* WORK REQUEST: Lines from the top of the entries down to the line with "open MeasureTheory Set Filter Topology" must be set down exactly as they stand, with both ends retained.

* INPUT DATA:

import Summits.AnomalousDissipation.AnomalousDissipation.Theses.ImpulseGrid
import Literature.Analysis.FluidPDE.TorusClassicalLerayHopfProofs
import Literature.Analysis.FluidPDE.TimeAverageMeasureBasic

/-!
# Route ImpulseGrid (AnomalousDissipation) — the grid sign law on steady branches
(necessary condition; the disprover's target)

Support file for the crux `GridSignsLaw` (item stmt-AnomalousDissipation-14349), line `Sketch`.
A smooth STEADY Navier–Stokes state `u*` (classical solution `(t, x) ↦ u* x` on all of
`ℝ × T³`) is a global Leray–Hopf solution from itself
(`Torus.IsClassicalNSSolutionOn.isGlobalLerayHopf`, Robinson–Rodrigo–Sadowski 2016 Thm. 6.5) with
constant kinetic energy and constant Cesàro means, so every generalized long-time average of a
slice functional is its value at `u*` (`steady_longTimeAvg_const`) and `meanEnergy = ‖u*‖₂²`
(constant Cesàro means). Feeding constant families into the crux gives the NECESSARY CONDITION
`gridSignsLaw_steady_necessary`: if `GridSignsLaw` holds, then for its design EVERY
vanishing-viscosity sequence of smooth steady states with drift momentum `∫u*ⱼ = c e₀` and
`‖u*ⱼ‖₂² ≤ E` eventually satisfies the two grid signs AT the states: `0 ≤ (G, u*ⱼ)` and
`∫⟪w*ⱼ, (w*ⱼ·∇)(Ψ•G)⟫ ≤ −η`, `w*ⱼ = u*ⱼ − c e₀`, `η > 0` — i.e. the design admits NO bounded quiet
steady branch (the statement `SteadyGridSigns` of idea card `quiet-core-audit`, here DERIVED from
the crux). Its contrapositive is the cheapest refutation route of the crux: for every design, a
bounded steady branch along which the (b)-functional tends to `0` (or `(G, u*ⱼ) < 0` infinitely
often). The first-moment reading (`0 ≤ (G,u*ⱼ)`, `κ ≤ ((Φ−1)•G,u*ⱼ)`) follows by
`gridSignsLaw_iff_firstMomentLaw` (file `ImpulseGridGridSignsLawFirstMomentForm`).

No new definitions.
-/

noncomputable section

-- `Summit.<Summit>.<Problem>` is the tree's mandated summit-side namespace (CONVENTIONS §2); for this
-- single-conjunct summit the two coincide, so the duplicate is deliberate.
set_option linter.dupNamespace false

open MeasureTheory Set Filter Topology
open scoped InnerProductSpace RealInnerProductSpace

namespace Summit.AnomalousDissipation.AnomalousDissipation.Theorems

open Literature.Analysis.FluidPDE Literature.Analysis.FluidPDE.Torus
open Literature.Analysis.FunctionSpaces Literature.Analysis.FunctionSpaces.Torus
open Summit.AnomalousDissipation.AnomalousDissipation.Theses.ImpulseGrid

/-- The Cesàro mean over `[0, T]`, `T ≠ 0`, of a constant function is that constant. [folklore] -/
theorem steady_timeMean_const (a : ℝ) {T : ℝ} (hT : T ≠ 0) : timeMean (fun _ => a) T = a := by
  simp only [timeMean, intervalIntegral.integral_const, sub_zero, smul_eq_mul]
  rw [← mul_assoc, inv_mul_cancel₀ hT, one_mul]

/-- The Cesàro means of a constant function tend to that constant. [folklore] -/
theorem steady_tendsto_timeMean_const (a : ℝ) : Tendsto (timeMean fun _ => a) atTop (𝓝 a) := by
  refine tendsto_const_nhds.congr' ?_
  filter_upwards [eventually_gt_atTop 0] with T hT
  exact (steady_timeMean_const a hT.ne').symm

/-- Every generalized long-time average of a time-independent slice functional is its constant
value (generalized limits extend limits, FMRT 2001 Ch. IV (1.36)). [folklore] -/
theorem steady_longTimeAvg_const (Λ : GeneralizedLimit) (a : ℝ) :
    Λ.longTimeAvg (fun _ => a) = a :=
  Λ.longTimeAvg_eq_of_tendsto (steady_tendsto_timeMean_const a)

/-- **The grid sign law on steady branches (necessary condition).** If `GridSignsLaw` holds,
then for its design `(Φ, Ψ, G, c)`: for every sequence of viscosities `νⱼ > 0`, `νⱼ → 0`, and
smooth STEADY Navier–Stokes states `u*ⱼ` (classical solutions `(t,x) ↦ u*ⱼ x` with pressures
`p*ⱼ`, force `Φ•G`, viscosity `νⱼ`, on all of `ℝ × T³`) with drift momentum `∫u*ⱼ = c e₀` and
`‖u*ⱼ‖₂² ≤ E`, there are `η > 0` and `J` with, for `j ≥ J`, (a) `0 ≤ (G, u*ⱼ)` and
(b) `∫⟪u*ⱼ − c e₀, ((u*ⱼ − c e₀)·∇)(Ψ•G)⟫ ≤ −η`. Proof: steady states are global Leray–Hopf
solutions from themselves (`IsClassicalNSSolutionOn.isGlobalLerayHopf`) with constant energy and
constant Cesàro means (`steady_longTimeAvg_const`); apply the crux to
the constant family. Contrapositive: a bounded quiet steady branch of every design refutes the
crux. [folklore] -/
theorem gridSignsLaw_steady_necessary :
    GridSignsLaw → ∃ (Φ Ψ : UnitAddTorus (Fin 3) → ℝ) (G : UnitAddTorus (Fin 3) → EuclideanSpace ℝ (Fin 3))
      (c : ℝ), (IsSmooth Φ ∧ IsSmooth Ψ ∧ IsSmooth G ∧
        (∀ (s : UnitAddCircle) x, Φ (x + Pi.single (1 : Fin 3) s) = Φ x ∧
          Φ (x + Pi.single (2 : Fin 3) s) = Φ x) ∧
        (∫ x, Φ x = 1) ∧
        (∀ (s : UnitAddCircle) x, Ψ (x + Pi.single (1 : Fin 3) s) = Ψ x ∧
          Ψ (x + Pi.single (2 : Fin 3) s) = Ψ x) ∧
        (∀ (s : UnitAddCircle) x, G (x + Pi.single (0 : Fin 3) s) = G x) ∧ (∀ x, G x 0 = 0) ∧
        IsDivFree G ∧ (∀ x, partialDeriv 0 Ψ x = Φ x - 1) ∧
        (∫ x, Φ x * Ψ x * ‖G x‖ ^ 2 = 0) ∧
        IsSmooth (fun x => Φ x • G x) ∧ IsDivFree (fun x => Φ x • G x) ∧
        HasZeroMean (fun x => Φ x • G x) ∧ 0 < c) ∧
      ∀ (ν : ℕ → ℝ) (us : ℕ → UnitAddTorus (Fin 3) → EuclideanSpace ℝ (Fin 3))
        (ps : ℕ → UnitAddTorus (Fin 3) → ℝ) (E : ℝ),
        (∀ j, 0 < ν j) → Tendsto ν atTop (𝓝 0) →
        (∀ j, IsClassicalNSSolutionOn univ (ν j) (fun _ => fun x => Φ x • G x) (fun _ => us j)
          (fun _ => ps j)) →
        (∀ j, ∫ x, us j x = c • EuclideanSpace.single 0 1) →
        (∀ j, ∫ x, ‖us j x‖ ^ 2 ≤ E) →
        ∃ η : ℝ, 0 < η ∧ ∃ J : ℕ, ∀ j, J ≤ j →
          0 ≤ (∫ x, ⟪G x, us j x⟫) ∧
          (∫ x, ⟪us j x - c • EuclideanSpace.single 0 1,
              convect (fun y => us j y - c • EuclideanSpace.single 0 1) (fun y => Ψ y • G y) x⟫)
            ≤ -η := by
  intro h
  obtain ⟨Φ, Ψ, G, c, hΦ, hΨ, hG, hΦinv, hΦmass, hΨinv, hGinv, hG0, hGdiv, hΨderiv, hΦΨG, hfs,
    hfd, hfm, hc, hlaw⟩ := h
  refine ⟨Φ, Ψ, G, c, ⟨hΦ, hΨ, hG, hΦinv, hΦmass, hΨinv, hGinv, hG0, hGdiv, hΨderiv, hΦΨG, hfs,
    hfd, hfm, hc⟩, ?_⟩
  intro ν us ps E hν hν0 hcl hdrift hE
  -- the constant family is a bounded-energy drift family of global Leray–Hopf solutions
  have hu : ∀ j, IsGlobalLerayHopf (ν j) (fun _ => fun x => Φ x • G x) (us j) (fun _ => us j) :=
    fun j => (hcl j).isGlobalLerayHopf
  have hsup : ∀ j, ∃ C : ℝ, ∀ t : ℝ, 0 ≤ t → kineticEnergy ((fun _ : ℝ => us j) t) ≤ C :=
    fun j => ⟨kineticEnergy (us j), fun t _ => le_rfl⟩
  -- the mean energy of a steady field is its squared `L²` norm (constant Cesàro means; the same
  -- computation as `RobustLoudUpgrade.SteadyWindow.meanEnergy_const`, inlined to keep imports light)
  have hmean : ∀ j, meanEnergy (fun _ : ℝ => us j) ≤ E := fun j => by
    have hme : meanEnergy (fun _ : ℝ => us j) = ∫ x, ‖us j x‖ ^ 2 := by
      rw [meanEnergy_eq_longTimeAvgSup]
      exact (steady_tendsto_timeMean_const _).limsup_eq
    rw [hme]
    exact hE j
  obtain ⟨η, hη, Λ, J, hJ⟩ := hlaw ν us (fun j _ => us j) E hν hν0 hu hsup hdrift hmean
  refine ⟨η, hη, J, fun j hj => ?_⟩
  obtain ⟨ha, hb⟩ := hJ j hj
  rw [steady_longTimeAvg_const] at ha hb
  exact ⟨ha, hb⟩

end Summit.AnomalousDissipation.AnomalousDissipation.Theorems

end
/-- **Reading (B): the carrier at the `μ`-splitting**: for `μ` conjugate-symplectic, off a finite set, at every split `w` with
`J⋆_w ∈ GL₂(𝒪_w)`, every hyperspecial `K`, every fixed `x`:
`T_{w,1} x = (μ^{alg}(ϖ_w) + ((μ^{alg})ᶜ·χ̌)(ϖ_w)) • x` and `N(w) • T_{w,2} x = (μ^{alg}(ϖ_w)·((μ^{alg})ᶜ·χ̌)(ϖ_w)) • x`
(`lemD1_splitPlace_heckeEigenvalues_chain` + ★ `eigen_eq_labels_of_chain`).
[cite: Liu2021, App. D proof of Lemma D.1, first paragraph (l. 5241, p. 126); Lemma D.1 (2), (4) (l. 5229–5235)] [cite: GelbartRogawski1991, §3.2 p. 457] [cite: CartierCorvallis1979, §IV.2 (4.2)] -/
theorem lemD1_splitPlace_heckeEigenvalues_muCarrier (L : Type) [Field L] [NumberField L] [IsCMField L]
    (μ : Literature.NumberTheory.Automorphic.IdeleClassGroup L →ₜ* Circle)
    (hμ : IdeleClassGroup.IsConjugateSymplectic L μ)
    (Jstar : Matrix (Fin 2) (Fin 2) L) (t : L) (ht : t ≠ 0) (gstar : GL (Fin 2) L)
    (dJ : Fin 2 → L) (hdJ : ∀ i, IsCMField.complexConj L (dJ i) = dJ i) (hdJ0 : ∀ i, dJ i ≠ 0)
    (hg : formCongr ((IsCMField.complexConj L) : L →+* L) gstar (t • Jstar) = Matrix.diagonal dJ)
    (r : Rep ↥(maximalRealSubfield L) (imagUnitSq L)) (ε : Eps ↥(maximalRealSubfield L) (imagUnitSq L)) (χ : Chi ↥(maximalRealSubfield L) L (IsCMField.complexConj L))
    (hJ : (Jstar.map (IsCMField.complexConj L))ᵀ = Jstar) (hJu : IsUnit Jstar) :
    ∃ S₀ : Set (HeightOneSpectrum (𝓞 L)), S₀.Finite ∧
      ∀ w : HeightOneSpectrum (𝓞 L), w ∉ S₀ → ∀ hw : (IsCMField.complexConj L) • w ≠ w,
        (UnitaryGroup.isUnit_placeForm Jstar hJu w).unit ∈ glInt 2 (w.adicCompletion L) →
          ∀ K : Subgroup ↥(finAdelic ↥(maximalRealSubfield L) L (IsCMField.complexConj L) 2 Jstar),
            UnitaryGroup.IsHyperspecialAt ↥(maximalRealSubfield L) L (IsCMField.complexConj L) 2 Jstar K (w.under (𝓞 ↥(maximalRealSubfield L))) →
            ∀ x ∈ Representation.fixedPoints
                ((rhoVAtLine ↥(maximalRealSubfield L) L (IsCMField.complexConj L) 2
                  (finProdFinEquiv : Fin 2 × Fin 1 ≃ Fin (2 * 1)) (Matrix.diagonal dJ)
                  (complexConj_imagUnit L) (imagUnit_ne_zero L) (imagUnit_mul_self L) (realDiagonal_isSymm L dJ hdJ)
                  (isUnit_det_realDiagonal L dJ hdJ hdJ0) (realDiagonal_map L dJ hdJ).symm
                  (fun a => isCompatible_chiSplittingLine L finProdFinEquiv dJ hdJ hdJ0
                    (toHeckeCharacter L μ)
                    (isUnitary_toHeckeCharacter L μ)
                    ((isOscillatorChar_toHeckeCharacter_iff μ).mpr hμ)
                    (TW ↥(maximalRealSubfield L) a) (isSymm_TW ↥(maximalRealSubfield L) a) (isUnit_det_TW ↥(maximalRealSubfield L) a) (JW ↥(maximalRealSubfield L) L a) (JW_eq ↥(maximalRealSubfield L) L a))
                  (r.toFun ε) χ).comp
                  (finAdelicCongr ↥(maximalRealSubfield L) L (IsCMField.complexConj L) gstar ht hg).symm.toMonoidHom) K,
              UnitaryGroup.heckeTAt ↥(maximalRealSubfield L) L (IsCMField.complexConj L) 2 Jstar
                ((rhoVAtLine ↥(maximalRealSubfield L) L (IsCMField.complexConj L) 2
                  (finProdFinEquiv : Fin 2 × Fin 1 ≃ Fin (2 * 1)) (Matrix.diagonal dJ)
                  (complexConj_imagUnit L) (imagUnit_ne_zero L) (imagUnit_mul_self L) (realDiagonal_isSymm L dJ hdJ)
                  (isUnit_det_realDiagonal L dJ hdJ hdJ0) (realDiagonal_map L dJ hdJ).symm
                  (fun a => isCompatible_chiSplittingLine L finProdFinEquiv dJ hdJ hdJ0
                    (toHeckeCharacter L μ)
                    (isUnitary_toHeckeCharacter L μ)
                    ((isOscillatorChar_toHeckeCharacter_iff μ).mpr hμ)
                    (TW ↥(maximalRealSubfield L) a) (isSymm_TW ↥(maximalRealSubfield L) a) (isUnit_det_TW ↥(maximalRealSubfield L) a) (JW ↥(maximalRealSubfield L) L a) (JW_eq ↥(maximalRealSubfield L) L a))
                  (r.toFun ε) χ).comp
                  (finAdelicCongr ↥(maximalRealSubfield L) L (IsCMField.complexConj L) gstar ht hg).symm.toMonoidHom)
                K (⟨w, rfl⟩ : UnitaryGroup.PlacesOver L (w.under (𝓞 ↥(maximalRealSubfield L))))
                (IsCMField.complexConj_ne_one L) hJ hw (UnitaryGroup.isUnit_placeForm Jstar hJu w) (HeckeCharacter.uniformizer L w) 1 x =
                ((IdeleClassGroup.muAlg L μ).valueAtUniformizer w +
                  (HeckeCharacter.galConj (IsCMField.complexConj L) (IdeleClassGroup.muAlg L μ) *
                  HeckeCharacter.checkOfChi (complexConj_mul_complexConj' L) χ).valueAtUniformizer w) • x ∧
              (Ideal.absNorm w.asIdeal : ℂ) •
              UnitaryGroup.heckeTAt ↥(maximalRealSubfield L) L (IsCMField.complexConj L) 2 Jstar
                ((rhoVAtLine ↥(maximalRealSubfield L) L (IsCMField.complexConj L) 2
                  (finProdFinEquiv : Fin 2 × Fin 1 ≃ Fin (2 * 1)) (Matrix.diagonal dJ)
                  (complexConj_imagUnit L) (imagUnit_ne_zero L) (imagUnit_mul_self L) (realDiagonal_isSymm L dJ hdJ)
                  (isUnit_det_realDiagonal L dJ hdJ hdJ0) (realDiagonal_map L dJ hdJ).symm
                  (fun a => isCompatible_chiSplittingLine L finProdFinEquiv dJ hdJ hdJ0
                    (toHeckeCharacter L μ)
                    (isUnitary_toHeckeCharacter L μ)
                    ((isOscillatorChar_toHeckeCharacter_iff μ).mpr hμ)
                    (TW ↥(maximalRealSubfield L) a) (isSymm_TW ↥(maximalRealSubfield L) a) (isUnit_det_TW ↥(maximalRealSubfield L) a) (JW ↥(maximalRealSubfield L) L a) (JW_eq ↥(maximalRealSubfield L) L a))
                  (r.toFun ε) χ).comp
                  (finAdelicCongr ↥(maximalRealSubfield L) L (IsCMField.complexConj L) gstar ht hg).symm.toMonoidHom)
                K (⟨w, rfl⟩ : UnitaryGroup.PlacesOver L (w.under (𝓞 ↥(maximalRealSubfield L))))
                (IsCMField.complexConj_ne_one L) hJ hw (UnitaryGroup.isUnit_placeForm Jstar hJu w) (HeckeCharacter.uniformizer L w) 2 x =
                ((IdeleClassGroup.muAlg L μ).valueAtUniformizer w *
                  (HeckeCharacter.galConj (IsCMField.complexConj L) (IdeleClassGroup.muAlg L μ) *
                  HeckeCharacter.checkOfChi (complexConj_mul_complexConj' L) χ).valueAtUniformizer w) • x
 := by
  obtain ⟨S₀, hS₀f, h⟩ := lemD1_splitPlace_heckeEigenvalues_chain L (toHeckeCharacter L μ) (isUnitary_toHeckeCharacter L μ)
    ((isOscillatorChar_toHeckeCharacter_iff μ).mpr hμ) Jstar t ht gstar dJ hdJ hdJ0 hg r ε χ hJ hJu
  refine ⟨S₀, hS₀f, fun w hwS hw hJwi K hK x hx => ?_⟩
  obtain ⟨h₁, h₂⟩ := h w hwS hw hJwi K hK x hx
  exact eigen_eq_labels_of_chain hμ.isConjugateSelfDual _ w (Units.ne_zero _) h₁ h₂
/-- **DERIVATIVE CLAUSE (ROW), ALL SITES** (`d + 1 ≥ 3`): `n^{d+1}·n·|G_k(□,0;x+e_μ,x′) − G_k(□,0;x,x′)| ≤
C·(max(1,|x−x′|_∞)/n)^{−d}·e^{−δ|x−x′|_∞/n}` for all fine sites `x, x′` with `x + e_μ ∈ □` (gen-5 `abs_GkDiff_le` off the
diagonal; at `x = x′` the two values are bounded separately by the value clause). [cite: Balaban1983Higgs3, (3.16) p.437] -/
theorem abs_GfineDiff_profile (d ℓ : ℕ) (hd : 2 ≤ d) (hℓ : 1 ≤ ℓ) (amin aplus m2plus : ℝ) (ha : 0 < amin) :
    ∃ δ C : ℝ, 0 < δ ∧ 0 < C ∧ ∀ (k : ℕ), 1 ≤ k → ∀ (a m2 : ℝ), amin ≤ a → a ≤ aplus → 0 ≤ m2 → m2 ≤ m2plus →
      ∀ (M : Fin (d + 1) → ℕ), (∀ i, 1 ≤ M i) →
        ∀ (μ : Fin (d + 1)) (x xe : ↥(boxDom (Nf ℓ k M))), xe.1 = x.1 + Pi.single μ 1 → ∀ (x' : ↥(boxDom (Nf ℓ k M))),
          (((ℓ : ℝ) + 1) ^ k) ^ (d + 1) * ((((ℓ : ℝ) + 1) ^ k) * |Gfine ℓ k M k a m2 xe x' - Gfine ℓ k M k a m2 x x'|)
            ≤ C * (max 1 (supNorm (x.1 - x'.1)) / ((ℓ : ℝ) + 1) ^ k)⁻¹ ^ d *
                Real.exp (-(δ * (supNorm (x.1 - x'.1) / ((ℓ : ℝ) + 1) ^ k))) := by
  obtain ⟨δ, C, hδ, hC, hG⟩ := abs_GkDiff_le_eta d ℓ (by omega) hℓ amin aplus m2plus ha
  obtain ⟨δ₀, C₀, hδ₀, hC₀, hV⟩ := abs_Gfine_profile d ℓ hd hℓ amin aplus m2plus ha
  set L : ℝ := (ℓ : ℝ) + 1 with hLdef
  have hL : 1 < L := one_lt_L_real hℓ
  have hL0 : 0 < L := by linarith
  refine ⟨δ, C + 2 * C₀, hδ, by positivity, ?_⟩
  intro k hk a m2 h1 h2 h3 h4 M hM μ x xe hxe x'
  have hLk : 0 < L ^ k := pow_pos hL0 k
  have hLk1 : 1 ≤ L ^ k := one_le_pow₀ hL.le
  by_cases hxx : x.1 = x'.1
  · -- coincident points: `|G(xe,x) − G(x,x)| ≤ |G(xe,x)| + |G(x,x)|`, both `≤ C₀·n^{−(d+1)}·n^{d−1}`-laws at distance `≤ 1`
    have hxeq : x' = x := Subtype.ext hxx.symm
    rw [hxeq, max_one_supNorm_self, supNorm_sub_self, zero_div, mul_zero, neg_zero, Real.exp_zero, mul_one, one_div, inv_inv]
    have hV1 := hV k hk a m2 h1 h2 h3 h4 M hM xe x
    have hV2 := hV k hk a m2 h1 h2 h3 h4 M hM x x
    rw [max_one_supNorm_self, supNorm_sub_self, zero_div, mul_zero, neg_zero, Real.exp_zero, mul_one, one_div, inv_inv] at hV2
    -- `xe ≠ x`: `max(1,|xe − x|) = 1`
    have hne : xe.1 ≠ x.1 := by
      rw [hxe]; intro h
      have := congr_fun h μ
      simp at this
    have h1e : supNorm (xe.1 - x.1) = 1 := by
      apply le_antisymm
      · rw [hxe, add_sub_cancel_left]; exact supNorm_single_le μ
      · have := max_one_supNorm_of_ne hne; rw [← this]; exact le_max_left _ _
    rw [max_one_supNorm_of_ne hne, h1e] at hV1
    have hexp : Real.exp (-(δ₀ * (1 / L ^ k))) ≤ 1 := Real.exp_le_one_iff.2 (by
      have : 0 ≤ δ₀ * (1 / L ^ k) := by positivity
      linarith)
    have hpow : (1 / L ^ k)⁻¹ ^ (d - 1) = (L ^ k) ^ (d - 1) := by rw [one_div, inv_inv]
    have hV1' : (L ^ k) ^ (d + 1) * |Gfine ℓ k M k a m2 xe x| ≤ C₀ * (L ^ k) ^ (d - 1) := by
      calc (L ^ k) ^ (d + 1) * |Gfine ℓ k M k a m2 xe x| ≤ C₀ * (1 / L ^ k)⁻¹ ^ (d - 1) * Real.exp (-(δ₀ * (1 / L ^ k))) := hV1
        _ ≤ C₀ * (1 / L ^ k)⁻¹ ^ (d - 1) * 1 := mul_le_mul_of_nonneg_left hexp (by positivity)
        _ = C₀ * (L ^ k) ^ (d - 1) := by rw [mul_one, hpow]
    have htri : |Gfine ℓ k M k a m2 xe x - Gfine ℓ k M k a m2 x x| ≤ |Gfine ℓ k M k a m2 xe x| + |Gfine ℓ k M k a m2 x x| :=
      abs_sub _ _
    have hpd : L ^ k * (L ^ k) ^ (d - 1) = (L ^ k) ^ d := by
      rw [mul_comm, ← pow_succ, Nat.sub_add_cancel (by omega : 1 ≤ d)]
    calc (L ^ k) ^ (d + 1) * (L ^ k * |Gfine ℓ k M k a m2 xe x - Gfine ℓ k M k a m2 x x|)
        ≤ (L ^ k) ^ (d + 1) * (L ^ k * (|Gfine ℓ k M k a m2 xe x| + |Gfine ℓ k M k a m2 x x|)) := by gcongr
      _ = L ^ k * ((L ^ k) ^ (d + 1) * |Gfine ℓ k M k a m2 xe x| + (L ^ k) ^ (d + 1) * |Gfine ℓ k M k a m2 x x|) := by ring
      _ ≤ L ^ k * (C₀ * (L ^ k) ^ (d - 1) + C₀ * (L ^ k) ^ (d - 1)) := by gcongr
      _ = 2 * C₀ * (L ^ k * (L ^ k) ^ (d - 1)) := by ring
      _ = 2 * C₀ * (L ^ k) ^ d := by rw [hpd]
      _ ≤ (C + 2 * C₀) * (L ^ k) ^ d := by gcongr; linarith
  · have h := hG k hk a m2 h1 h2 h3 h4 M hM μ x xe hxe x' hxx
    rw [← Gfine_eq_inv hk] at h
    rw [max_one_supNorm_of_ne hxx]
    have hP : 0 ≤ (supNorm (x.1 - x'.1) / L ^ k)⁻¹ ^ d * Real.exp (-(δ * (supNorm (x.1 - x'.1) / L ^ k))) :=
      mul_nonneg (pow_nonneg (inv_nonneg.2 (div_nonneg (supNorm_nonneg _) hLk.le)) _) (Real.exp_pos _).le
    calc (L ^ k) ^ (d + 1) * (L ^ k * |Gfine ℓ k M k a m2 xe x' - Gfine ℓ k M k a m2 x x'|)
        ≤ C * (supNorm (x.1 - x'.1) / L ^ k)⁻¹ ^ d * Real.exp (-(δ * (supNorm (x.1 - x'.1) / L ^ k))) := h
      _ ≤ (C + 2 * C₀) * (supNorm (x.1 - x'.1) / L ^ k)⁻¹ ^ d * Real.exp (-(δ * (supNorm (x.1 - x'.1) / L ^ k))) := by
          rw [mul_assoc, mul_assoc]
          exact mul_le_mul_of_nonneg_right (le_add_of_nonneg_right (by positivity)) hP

* WRITTEN ANSWER:
import Summits.AnomalousDissipation.AnomalousDissipation.Theses.ImpulseGrid
import Literature.Analysis.FluidPDE.TorusClassicalLerayHopfProofs
import Literature.Analysis.FluidPDE.TimeAverageMeasureBasic

/-!
# Route ImpulseGrid (AnomalousDissipation) — the grid sign law on steady branches
(necessary condition; the disprover's target)

Support file for the crux `GridSignsLaw` (item stmt-AnomalousDissipation-14349), line `Sketch`.
A smooth STEADY Navier–Stokes state `u*` (classical solution `(t, x) ↦ u* x` on all of
`ℝ × T³`) is a global Leray–Hopf solution from itself
(`Torus.IsClassicalNSSolutionOn.isGlobalLerayHopf`, Robinson–Rodrigo–Sadowski 2016 Thm. 6.5) with
constant kinetic energy and constant Cesàro means, so every generalized long-time average of a
slice functional is its value at `u*` (`steady_longTimeAvg_const`) and `meanEnergy = ‖u*‖₂²`
(constant Cesàro means). Feeding constant families into the crux gives the NECESSARY CONDITION
`gridSignsLaw_steady_necessary`: if `GridSignsLaw` holds, then for its design EVERY
vanishing-viscosity sequence of smooth steady states with drift momentum `∫u*ⱼ = c e₀` and
`‖u*ⱼ‖₂² ≤ E` eventually satisfies the two grid signs AT the states: `0 ≤ (G, u*ⱼ)` and
`∫⟪w*ⱼ, (w*ⱼ·∇)(Ψ•G)⟫ ≤ −η`, `w*ⱼ = u*ⱼ − c e₀`, `η > 0` — i.e. the design admits NO bounded quiet
steady branch (the statement `SteadyGridSigns` of idea card `quiet-core-audit`, here DERIVED from
the crux). Its contrapositive is the cheapest refutation route of the crux: for every design, a
bounded steady branch along which the (b)-functional tends to `0` (or `(G, u*ⱼ) < 0` infinitely
often). The first-moment reading (`0 ≤ (G,u*ⱼ)`, `κ ≤ ((Φ−1)•G,u*ⱼ)`) follows by
`gridSignsLaw_iff_firstMomentLaw` (file `ImpulseGridGridSignsLawFirstMomentForm`).

No new definitions.
-/

noncomputable section

-- `Summit.<Summit>.<Problem>` is the tree's mandated summit-side namespace (CONVENTIONS §2); for this
-- single-conjunct summit the two coincide, so the duplicate is deliberate.
set_option linter.dupNamespace false

open MeasureTheory Set Filter Topology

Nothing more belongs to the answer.